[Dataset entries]
────

import Mathlib
import Summits.NavierStokesRegularity.FluidComputer.AbcInertiaEigenvalues

/-!
# INERTIA-3L instantiation, Part 12: the class-II DICTIONARY completed — coordinates ⇒ a classical
# eigenpair WITH class-II Fourier coefficients (instab3 g8, cell `ns-blowup`, 2026-08-27)

HONEST FRAMING (human ruling D-0035): nothing here is a claim about Navier–Stokes blow-up.
WHAT THIS IS NOT: not NS evidence. MODEL lane (forced-ABC linearisation, class II, coordinates of
`AbcClassIIDefs`); no certificate, number or census word moves.

cert-3's `AbcClassIIEigenpair.coords_of_classII_certifier_eigen` + `AbcLatticeEigenAnalysis` turn a classical
eigenpair with class-II Fourier coefficients into a rapidly decaying coordinate eigenvector; instab4's
`AbcClassIISynthesis` + `AbcLatticeEigenSynthesis` turn coordinates into `Torus.IsLinNSEigenvalue` — but the
latter forgets the eigenfunction and its class. This file closes the loop:
* `isClassII_of_orbitwise` — the orbitwise synthesis `c(k) = Σ_a x⟨O,a⟩ bfam⟨O,a⟩(k)` (`c 0 = 0`) of ANY
  coordinate vector is class II (orbits are closed under the frequency maps of the generators `r`, `s`);
* `linNSResolventRel_abcFlow_of_certifier_eigen` — the certifiers' eigen-equation for a rapidly decaying
  transversal `c` (`c 0 = 0`) ⇒ a classical solution `w` of `L w = 2πλ w` with `𝓕 w = c` (the `w`-returning
  form of `AbcLatticeEigenSynthesis.isLinNSEigenvalue_abcFlow_of_certifier_eigen`);
* `classII_eigenfunction_of_coordinates` — a rapidly decaying coordinate eigenvector `x ≠ 0`, `L x = λ x`
  ⇒ a classical eigenpair `(λ, u)`, `u ≠ 0`, WITH `IsClassII (𝓕 u)`;
* `eq_of_coordinate_leader` — with the INERTIA-3L count `≤ 1` of a cell `(R, a, 1)`: a coordinate
  eigenvector with eigenvalue `λ₀`, `Re λ₀ ≥ a` (e.g. the one the X0 chain constructs) forces every classical
  class-II eigenvalue `z` with `Re z ≥ a` to equal `λ₀` — the «EXACTLY ONE» template; the remaining input is
  an EXPORTED coordinate eigenvector from the X0 rows (instab4/cert-3 files).

Mathlib + `AbcInertiaEigenvalues`; no new definitions; std axioms. [folklore]
-/

noncomputable section

open scoped BigOperators ComplexConjugate
open Finset MeasureTheory UnitAddTorus

namespace Summit.NavierStokesRegularity.FluidComputer.AbcInertia

open Literature.Analysis.FunctionSpaces Literature.Analysis.FunctionSpaces.Torus
open Literature.Analysis.FunctionSpaces.EuclideanSpace
open Literature.Analysis.FluidPDE Literature.Analysis.FluidPDE.SteadyLattice
open Literature.Analysis.FluidPDE.ScalarFourier
open Summit.NavierStokesRegularity.FluidComputer.AbcClassII

/-! ### §1 The orbitwise synthesis is class II -/

/-- **The orbitwise synthesis of a coordinate vector is class II.** -/
theorem isClassII_of_orbitwise {x : Idx → ℂ} {c : Fam} (hc0 : c 0 = 0)
    (hc : ∀ (O : Orbit) (k : Fin 3 → ℤ), k ∈ O.1 → c k = ∑ a : Fin (odim O), x ⟨O, a⟩ • bfam ⟨O, a⟩ k) :
    IsClassII c := by
  classical
  -- on the orbit of a non-zero `m`, `c` is the finite class-II combination `F_O`
  have hF : ∀ (O : Orbit), IsClassII (∑ a : Fin (odim O), x ⟨O, a⟩ • bfam ⟨O, a⟩) := fun O =>
    isClassII_sum_smul_bfam Finset.univ (fun a => (⟨O, a⟩ : Idx)) fun a => x ⟨O, a⟩
  have hcF : ∀ (O : Orbit) (k : Fin 3 → ℤ), k ∈ O.1 →
      c k = (∑ a : Fin (odim O), x ⟨O, a⟩ • bfam ⟨O, a⟩) k := by
    intro O k hk; rw [hc O k hk, Finset.sum_apply]; rfl
  refine ⟨?_, ?_⟩
  · funext m; ext p
    rw [rotR_apply]
    by_cases hm : m = 0
    · subst hm
      have h0 : (fun i : Fin 3 => (0 : Fin 3 → ℤ) ((finRotate 3).symm i)) = 0 := by funext i; rfl
      rw [h0, hc0]
      simp
    · set O : Orbit := toOrbit m hm with hO
      have hmO : m ∈ O.1 := mem_sgnOrbit_self m
      have hm'O := O.rotFreqR_mem hmO
      have h := congrArg (fun g : Fam => g m p) (hF O).1
      simp only [rotR_apply] at h
      rw [hcF O _ hm'O, hcF O m hmO]
      exact h
  · funext m; ext p
    rw [rotS_apply, Pi.neg_apply, PiLp.neg_apply]
    by_cases hm : m = 0
    · subst hm
      have h0 : (fun i : Fin 3 => (![1, 1, -1] : Fin 3 → ℤ) ((Equiv.swap (1 : Fin 3) 2).symm i) *
          (0 : Fin 3 → ℤ) ((Equiv.swap (1 : Fin 3) 2).symm i)) = 0 := by funext i; simp
      rw [h0, hc0]
      simp
    · set O : Orbit := toOrbit m hm with hO
      have hmO : m ∈ O.1 := mem_sgnOrbit_self m
      have hm'O := O.rotFreqS_mem hmO
      have h := congrArg (fun g : Fam => g m p) (hF O).2
      simp only [rotS_apply, Pi.neg_apply, PiLp.neg_apply] at h
      rw [hcF O _ hm'O, hcF O m hmO]
      exact h

/-! ### §2 The eigenfunction-returning synthesis at the ABC background -/

/-- **The certifiers' eigen-equation ⇒ a classical eigenfunction with the given Fourier coefficients.**
(The `w`-returning form of `AbcLatticeEigenSynthesis.isLinNSEigenvalue_abcFlow_of_certifier_eigen`.) -/
theorem linNSResolventRel_abcFlow_of_certifier_eigen (A B C : ℝ) {R : ℝ} (hR : 0 < R) (lam : ℂ)
    {c : (Fin 3 → ℤ) → EuclideanSpace ℂ (Fin 3)} (hcr : RapidDecay c)
    (hct : ∀ k : Fin 3 → ℤ, (∑ jj : Fin 3, ((k jj : ℤ) : ℂ) * (c k) jj) = 0) (hc0 : c 0 = 0)
    (hL : ∀ k : Fin 3 → ℤ, ((-(freqNormSq k / R) : ℝ) : ℂ) • c k +
      Torus.lerayCoeff k (crossForm A B C c k) = lam • c k) :
    ∃ w : UnitAddTorus (Fin 3) → EuclideanSpace ℂ (Fin 3),
      Torus.LinNSResolventRel (1 / (2 * Real.pi * R)) (Torus.abcFlow A B C) (2 * Real.pi * lam) w 0 ∧
        mFourierCoeff w = c := by
  refine AbcLatticeEigenSynthesis.linNSResolventRel_of_fourier_eigen (Torus.isSmooth_abcFlow A B C)
    (Torus.isDivFree_abcFlow A B C) (2 * Real.pi * lam) hcr hct hc0 fun k => ?_
  rw [AbcLatticeEigenSynthesis.lerayCoeff_linSym_abcFlow]
  have hPX : Torus.lerayCoeff k (∑ s ∈ Torus.abcFreq, (WithLp.toLp 2 (crossProduct
          (WithLp.ofLp (Torus.abcCoeff A B C s))
          (Complex.I • crossProduct (fun j => (((k - s) j : ℤ) : ℂ)) (WithLp.ofLp (c (k - s))) -
            WithLp.ofLp (c (k - s)))) : EuclideanSpace ℂ (Fin 3))) =
      lam • c k - ((-(freqNormSq k / R) : ℝ) : ℂ) • c k := by
    rw [← hL k, add_sub_cancel_left]; rfl
  rw [hPX]
  have hπ : (Real.pi : ℝ) ≠ 0 := Real.pi_ne_zero
  have hν : (((1 / (2 * Real.pi * R)) * (4 * Real.pi ^ 2 * freqNormSq k) : ℝ) : ℂ) =
      (2 * Real.pi : ℂ) * ((freqNormSq k / R : ℝ) : ℂ) := by
    have h : (1 / (2 * Real.pi * R)) * (4 * Real.pi ^ 2 * freqNormSq k) = 2 * Real.pi * (freqNormSq k / R) := by
      field_simp
      ring
    rw [h]; push_cast; ring
  rw [hν]
  push_cast
  module

/-! ### §3 Coordinates ⇒ a classical eigenpair with class-II Fourier coefficients -/

/-- **A rapidly decaying class-II coordinate eigenvector is a classical eigenpair with class-II Fourier
coefficients.** -/
theorem classII_eigenfunction_of_coordinates {R : ℝ} (hR : 0 < R) (lam : ℂ) (x : Idx → ℂ)
    (hxr : ∀ s : ℕ, Summable fun i : Idx => (1 + onormSq i.1) ^ s * ‖x i‖ ^ 2) (hx0 : x ≠ 0)
    (heig : ∀ i : Idx, ((-(onormSq i.1 / R) : ℝ) : ℂ) * x i + ∑ j ∈ nbrIdx i, ((amat i j : ℝ) : ℂ) * x j =
      lam * x i) :
    ∃ u : UnitAddTorus (Fin 3) → EuclideanSpace ℂ (Fin 3),
      Torus.LinNSResolventRel (1 / (2 * Real.pi * R)) (Torus.abcFlow 1 1 1) (2 * Real.pi * lam) u 0 ∧
        u ≠ 0 ∧ IsClassII (mFourierCoeff u) := by
  classical
  obtain ⟨c, hc0, hc⟩ := exists_orbitwise x
  have hcr : RapidDecay c := rapidDecay_of_coordinates c x hc hc0 hxr
  have hct := kdot_of_coordinates c x hc hc0
  have hcII : IsClassII c := isClassII_of_orbitwise hc0 hc
  have hL : ∀ k : Fin 3 → ℤ, ((-(freqNormSq k / R) : ℝ) : ℂ) • c k +
      Torus.lerayCoeff k (crossForm 1 1 1 c k) = lam • c k :=
    fun k => certifier_eigen_of_coordinates lam c x hc hc0 heig k
  obtain ⟨i, hi⟩ : ∃ i, x i ≠ 0 := by
    by_contra h; push Not at h; exact hx0 (funext h)
  have hcne : c ≠ 0 := ne_zero_of_coordinates c x hc hi
  obtain ⟨w, hw, hŵ⟩ := linNSResolventRel_abcFlow_of_certifier_eigen 1 1 1 hR lam hcr hct hc0 hL
  refine ⟨w, hw, fun h0 => hcne ?_, by rw [hŵ]; exact hcII⟩
  rw [← hŵ, h0]
  funext k
  simp [mFourierCoeff]

/-- **The «EXACTLY ONE» template.** Given the INERTIA-3L count `≤ 1` for the cell `(R, a, 1)` and ONE
rapidly decaying coordinate eigenvector `x₀ ≠ 0` with eigenvalue `λ₀`, `Re λ₀ ≥ a`: every classical
eigenpair `(z, u)` with class-II Fourier coefficients and `Re z ≥ a` has `z = λ₀`. -/
theorem eq_of_coordinate_leader {R a : ℝ} (hR : 0 < R)
    (hcount1 : ∀ (W : Submodule ℂ (Idx → ℂ)), FiniteDimensional ℂ W →
      (∀ x ∈ W, ∀ s : ℕ, Summable fun i : Idx => (1 + onormSq i.1) ^ s * ‖x i‖ ^ 2) →
      (∀ x ∈ W, (fun i : Idx => ((-(onormSq i.1 / R) : ℝ) : ℂ) * x i +
        ∑ j ∈ nbrIdx i, ((amat i j : ℝ) : ℂ) * x j) ∈ W) →
      (∀ (μ : ℂ) (x : Idx → ℂ), x ∈ W → x ≠ 0 →
        (∀ i : Idx, ((-(onormSq i.1 / R) : ℝ) : ℂ) * x i + ∑ j ∈ nbrIdx i, ((amat i j : ℝ) : ℂ) * x j = μ * x i) →
        a ≤ μ.re) →
      Module.finrank ℂ W ≤ 1)
    (lam₀ : ℂ) (hlam₀ : a ≤ lam₀.re) (x₀ : Idx → ℂ)
    (hx₀r : ∀ s : ℕ, Summable fun i : Idx => (1 + onormSq i.1) ^ s * ‖x₀ i‖ ^ 2) (hx₀0 : x₀ ≠ 0)
    (hx₀ : ∀ i : Idx, ((-(onormSq i.1 / R) : ℝ) : ℂ) * x₀ i + ∑ j ∈ nbrIdx i, ((amat i j : ℝ) : ℂ) * x₀ j =
      lam₀ * x₀ i)
    (z : ℂ) (u : UnitAddTorus (Fin 3) → EuclideanSpace ℂ (Fin 3))
    (hu : Torus.LinNSResolventRel (1 / (2 * Real.pi * R)) (Torus.abcFlow 1 1 1) (2 * Real.pi * z) u 0)
    (hu0 : u ≠ 0) (huII : IsClassII (mFourierCoeff u)) (hzre : a ≤ z.re) : z = lam₀ := by
  obtain ⟨u₀, hu₀, hu₀0, hu₀II⟩ := classII_eigenfunction_of_coordinates hR lam₀ x₀ hx₀r hx₀0 hx₀
  by_contra hne
  have hinj : Function.Injective ![lam₀, z] := by
    intro i j h
    fin_cases i <;> fin_cases j
    · rfl
    · exact absurd h.symm hne
    · exact absurd h hne
    · rfl
  have h := card_classII_eigenfunctions_le hR hcount1 ![lam₀, z] hinj ![u₀, u]
    (fun k => by fin_cases k <;> assumption) (fun k => by fin_cases k <;> assumption)
    (fun k => by fin_cases k <;> assumption) (fun k => by fin_cases k <;> assumption)
  omega

end Summit.NavierStokesRegularity.FluidComputer.AbcInertia

end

────

→ **PROBLEM DETAILS**: All lines above from the line with "eigenpair with class-II Fourier coefficients into" through the line with "latter forgets the", both included, are to be set down exactly, with nothing else.

→ **PROBLEM SOLUTION**:
eigenpair with class-II Fourier coefficients into a rapidly decaying coordinate eigenvector; instab4's
`AbcClassIISynthesis` + `AbcLatticeEigenSynthesis` turn coordinates into `Torus.IsLinNSEigenvalue` — but the
latter forgets the eigenfunction and its class. This file closes the loop:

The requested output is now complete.